Сгорая от зависти, Глод в отчаянии заперся у себя дома, заткнул уши, чтобы не слышать ужасающего голоса того поганца, что у него под боком опрокидывает десятую поллитровку. Небо было безоблачно синее. На лугу Добрыш играл с лесной мышкой, с еще большим садизмом, чем роковая женщина, заигрывающая с учителем математики. А дома все было мрачное, темное, и беспросветный мрак навалился на Глода.
На следующий день, в воскресенье, Ратинье совсем не встал с постели, мужественно приготовившись к смерти по причине обострившегося диабета. Он будет ждать конца столько времени, сколько потребуется, хоть две недели, хоть месяц. Бомбастый не появлялся, небось залег себе не раздеваясь под красный пуховик и никак не очухается от пьянства. Никто на свете не заглянет к Ратинье, не поможет ему, не вырвет его из когтей смерти. Синеватая муха, басовито жужжа в единственной комнате его хижины, время от времени с глухим стуком ударялась о рамку, где под слоем пыли в два пальца толщиной с трудом можно было различить фотографию молодоженов Ратинье.
В те далекие времена Франсине было ровно двадцать, и она, белокурая, грациозная, в белом подвенечном платье, смеялась перед фотоаппаратом, а Глод выставлял напоказ свои подвитые щипцами усы, столь же черные, как и его прекрасный новый костюм, который и поныне висит в шкафу, и единственный его шанс стряхнуть с себя нафталин - это дождаться кончины хозяина, когда того будут обряжать в последний путь.

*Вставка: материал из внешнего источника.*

/-!
# Claim skeleton: Zhirkin (2016), «Existence and properties of the Navier–Stokes equations»
# (Cogent Mathematics 3 (2016) 1190308 = arXiv:1608.07696v1)

Cell `ns-claims` (D-0090 NS-CLAIMS SWEEP), claim C53, typist `ns-claims-typist-3` (g2).
UNREFEREED/DISPUTED CLAIM under adjudication — NOTHING in this file asserts a step: every `Step…`
declaration is a `Prop`; the `theorem`s are unfolding lemmas, two TRUE steps discharged from the tree
(`step1_holds`, `step6_holds`) and the kernel record of what the printed steps DO compose to
(`clayA_of_step3_step6`, `clayA_of_step4_step5` — they yield Clay (A), the negation of the first conjunct
of the printed conclusion). Refutations go summit-side (`Theorems/SoloRefuteZhirkin2016.lean`).

Version of record (pinned by ns-claims-lit-2, `pub/ns-claims/sources/Zhirkin2016/LOCATORS.md`):
A. V. Zhirkin, Cogent Mathematics 3 (2016) 1190308, doi:10.1080/23311835.2016.1190308 = arXiv
1608.07696 v1 (only version; the author manuscript, 22 pp.) [Zhirkin2016]. LOCATORS ARE arXiv-PDF PAGES
and printed equation numbers; formulas read on the renders `renders/p004–p008.png, p020–p021.png`
(the Word text layer drops them). §3 of the paper (pp.8–20, «Alternative») develops the author's
MODIFIED equations (non-solenoidal potential part, resonance, MHD dynamo) — not Navier–Stokes, not typed.

## Claimed statement (as printed, §4 «Summary» p.20–21)

«It is possible to give a certain answer to the Clay Mathematics Institute's question. There exist
no smooth functions p(t,r), v(t,r) on [0,∞)×R³ that satisfy the claims (A) or (B). For η > 0, the
smooth solutions of the Navier-Stokes equations exist only in space of two variables. We obtained the
general solution of the mass continuity equation and studied it for the condition η > 0. The result
is that there exists no smooth, divergence-free vector field v₀(r) on R³ satisfying (C) or (D).» …
«There are no conditions for smooth incompressible viscous velocities v(0,r) that ensure, in the
absence of external input of energy, that the solutions of the Navier-Stokes equations exist for all
positive time in three dimensions and are smooth.» p.21: «Under the conditions (A) and (B) the
divergence-free solutions can be obtained only if the Navier-Stokes equation system takes the
two-dimensional and linear form.» Abstract p.1: «The analysis shows that there exist no viscous
solutions of the Navier-Stokes equations in three dimensions. The reason is the insufficient
capability of the divergence-free velocity field.» ((A)–(D) are transcribed from [Fefferman] in §2.1
pp.3–4, with (7) restated to include the pressure — author's Note p.3.)

TYPED: `ClaimedTheorem` := the §4 conjunction read over the Clay schema — (A) fails ∧ (B) fails ∧
(C) fails ∧ (D) fails (`¬ clayR3.Regularity ∧ ¬ clayPeriodic.Regularity ∧ ¬ clayR3.Breakdown ∧
¬ clayPeriodic.Breakdown`; «no smooth functions … satisfy the claims (A) or (B)» = the solutions
(A)/(B) ask for do not exist; «no smooth, divergence-free vector field v₀ … satisfying (C) or (D)» =
the witness data (C)/(D) ask for do not exist). `ClaimedMechanism` := «the smooth solutions of the
Navier-Stokes equations exist only in space of two variables» (every smooth unforced solution on
`ℝ³ × [0,∞)` has, at each time, a velocity invariant along some direction).

## Clay delta (reference `ClayVariants.lean`)

No single nearest statement: the printed conclusion denies BOTH members of each Clay dichotomy. The
tree PROVES `ClayVariants.clayR3_regularity_or_exists_breakdownAt` ((A) ∨ breakdown at some ν, hence
(A) ∨ (C) by `clayR3_breakdownAt_iff`) and `navierStokesExistenceSmoothPeriodic_or_exists_breakdownAt`
— so `ClaimedTheorem` is refutable AS A STATEMENT by pure logic over the Clay schema (the refuter's
one-liner `not_ClaimedTheorem`; this file only projects: `claimed_denies_dichotomy`). Setting deltas
(CARD §3): Δ1 the argument is run on a compact domain `G` with no-slip boundary (4) and conditions
(13)–(16) §2.2 p.4, passing to ℝ³ «by the limit of the Fourier series» p.5; Δ2 «=» NS in §2 (§3 =
modified equations); (7) restated with a pressure condition (p.3 Note). Δ8: the negation structure is
the locus of the LOGIC failure recorded below.

## Steps, in the dependency order of the printed argument (§2.3 → §2.4 → §4; paper item · page · flag)

* Step 1 = `Step1_vectorPoisson` — §2.3 (19)–(30) p.6: for a divergence-free field `v = curl H`,
  `Δv = −∇×j` with `j = curl v` ((29); «the general solution of the system (22) is reduced to the
  general solution of Equation (29)») — true (vector identity; `step1_holds`, tree
  `laplacian_eq_neg_curl_curl`).
* Step 2 = `Step2_harmonicTwoVariables` — §2.3 p.7 ¶1–2: «The harmonic functions possess the property
  of completeness only for two variables. For the third variable it is impossible to construct the
  complete system of functions. … Φ(t,r) ~ exp(k·r) for k² = 0 … the value of one wave vector
  projection always depends on two others. … The complete system can be constructed only for the
  functions of two spatial variables.» Typed (the potential part `v_POT = ∇Φ`, `ΔΦ = 0`, (24)–(27)):
  every smooth harmonic function on ℝ³ is a function of two spatial variables in a suitable Cartesian
  frame, i.e. invariant along some direction — known-false pattern (`Φ = x₁x₂x₃`).
* Step 3 = `Step3_solenoidalTwoVariables` — §2.3 (33)–(38) p.7 + p.8 ¶1: «If one axis of the Cartesian
  system of coordinates is directed in parallel to the vector v(t,r) the solution becomes the function
  of only two spatial variables. The transformation to an arbitrary Cartesian system of coordinates
  and a curvilinear coordinate system leads to the result that there are only two independent spatial
  variables.» Typed: every smooth divergence-free field on ℝ³ is invariant along some direction —
  known-false pattern (the ABC field `Literature.Analysis.FluidPDE.abc 1 1 1`: smooth, divergence
  free, invariant along no direction). THE DECISIVE STEP («the insufficient capability of the
  divergence-free velocity field», abstract).
* Step 4 = `Step4_nonlinearVanishes` — §2.4 (39) p.8: «the nonlinear term is equal to 0 in the Cauchy
  momentum equation if there are no external sources of a fluid motion in R³ … (v·∇)v = (v_SOL·∇)v_SOL
  ~ (k'·v_SOL(t,k))·v_SOL(t,k') = 0 because the condition k ⊥ v is performed for any k» — typed:
  `(v·∇)v ≡ 0` for every smooth divergence-free `v` on ℝ³ — known-false pattern (`abc 1 1 1`:
  `(v·∇)v = ∇(|v|²/2) ≢ 0`, tree `convect_abc`).
* Step 5 = `Step5_linearGlobal` — §2.4 (40)–(42) p.8: «Equation (18) is a linear one: ρ∂v_SOL/∂t =
  ηΔv_SOL + f_ex (41) … We obtain the global solution of the problem for f_ex ≡ 0 if we take the
  improper integral of the function (42) over the continuous spectra … and satisfy the initial
  condition. The solution is a smooth function at any time moment (0 ≤ t < ∞).» Typed as the printed
  inference: IF the nonlinear term vanishes for every divergence-free field (Step 4) THEN every Clay
  datum has a global smooth bounded-energy solution (heat flow, `p ≡ 0`) — i.e. `Step 4 → (A)`;
  true (classical heat semigroup), not discharged here.
* Step 6 = `Step6_invariantDecayZero` — implicit between §2.3 p.8 and §4 p.20 («there exists no smooth,
  divergence-free vector field v₀(r) on R³ satisfying (C) or (D)», i.e. satisfying the decay (5)/(13)):
  a field invariant along a non-zero direction and rapidly decaying (Clay (4)) vanishes identically —
  true (`step6_holds`).
* `ClaimedMechanism` — §4 p.20 «For η > 0, the smooth solutions of the Navier-Stokes equations exist
  only in space of two variables» — recorded (refutable by the viscous ABC flow,
  `isClassicalNSSolutionOn_abc`); not a step of the chain.
Ordered index (TYPING-HYGIENE 11): 1 → 2 → 3 → 4 → 5 → 6 → §4. Not typed: §2.2 pp.4–5 (series
«idea of proof», no inference used downstream except «as for the system of two linear equations» =
Step 5), (31)–(32) (cylindrical/spherical restatements of Step 2), §3 (modified equations), (17)–(18)
(pressure Poisson / projection — classical).

## COMPOSITION — FAILS (BREAKS AT LOGIC), with the kernel record of what the steps DO give

`Composes : Prop := Step1 → … → Step6 → ClaimedTheorem` is a `def`, NOT a theorem: the printed steps
entail the OPPOSITE of the first conjunct. (i) Steps 3 + 6: every Clay datum (smooth, divergence
free, rapidly decaying) is invariant along a direction, hence `≡ 0`, and the zero datum has the rest
solution — `clayA_of_step3_step6 : Step3 → Step6 → clayR3.Regularity` PROVED; (ii) Steps 4 + 5: the
nonlinear term vanishes and the linear problem is globally solvable — `clayA_of_step4_step5 : Step4 →
Step5 → clayR3.Regularity` PROVED (modus ponens). The §4 sentence «There exist no smooth functions …
that satisfy the claims (A)» is the missing/contrary implication — LOGIC locator: §4 p.20 ¶1, from
«smooth solutions … exist only in space of two variables» to «no smooth functions satisfy (A) or (B)».
Independently, `ClaimedTheorem` contradicts the tree's dichotomy (A) ∨ (C) (`claimed_denies_dichotomy`
+ `ClayVariants.clayR3_regularity_or_exists_breakdownAt`).

WHAT THIS IS NOT: not a claim about NS regularity or blow-up; not a claim about any author beyond the
typed locator.
-/

noncomputable section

Эта страшная картина несколько освежила умирающего. "Если я и дольше буду здесь валяться, - подумал он, - то, чего доброго, сдохну понастоящему". Муха сядет на его широко открытые глаза, отложит целую кучу яичек, конечно не всмятку. А потом выведутся черви, "жирные кумовья", как их здесь величают, грязно-белые, стоит ковырнуть лопатой торф, и там таких полным-полно. Глоду почудилось, будто они, скользкие, уже устроили себе в его ноздрях логово, лезут в рот, и со страха его подбросило на кровати. Оказывается, не так-то просто взять и помереть. По здравому рассуждению, он не помрет, во всяком случае сегодня, сегодня - вдруг вспомнилось ему день господень, читай день анисовой настойки. По воскресеньям Глод и Бомбастый взяли себе за привычку пить перно, и пить у того, у кого хранится бутылочка, которую они по неписаному уговору покупали по очереди. Сейчас бутылка как раз находилась у Шерасса, а Шерасс и не думал еще выходить из дому, в чем Ратинье удостоверился, взглянув в оконце. И его это озадачило - ведь время уже шло к полудню. Этот шут, может, уже давно окоченел под своим пуховиком, пал жертвой перепоя, "over-dose" чрезмерной дозы, как выражаются иностранцы. А что, если Глод дал маху со смертью, а Бомбастый удачно сыграл в ящик?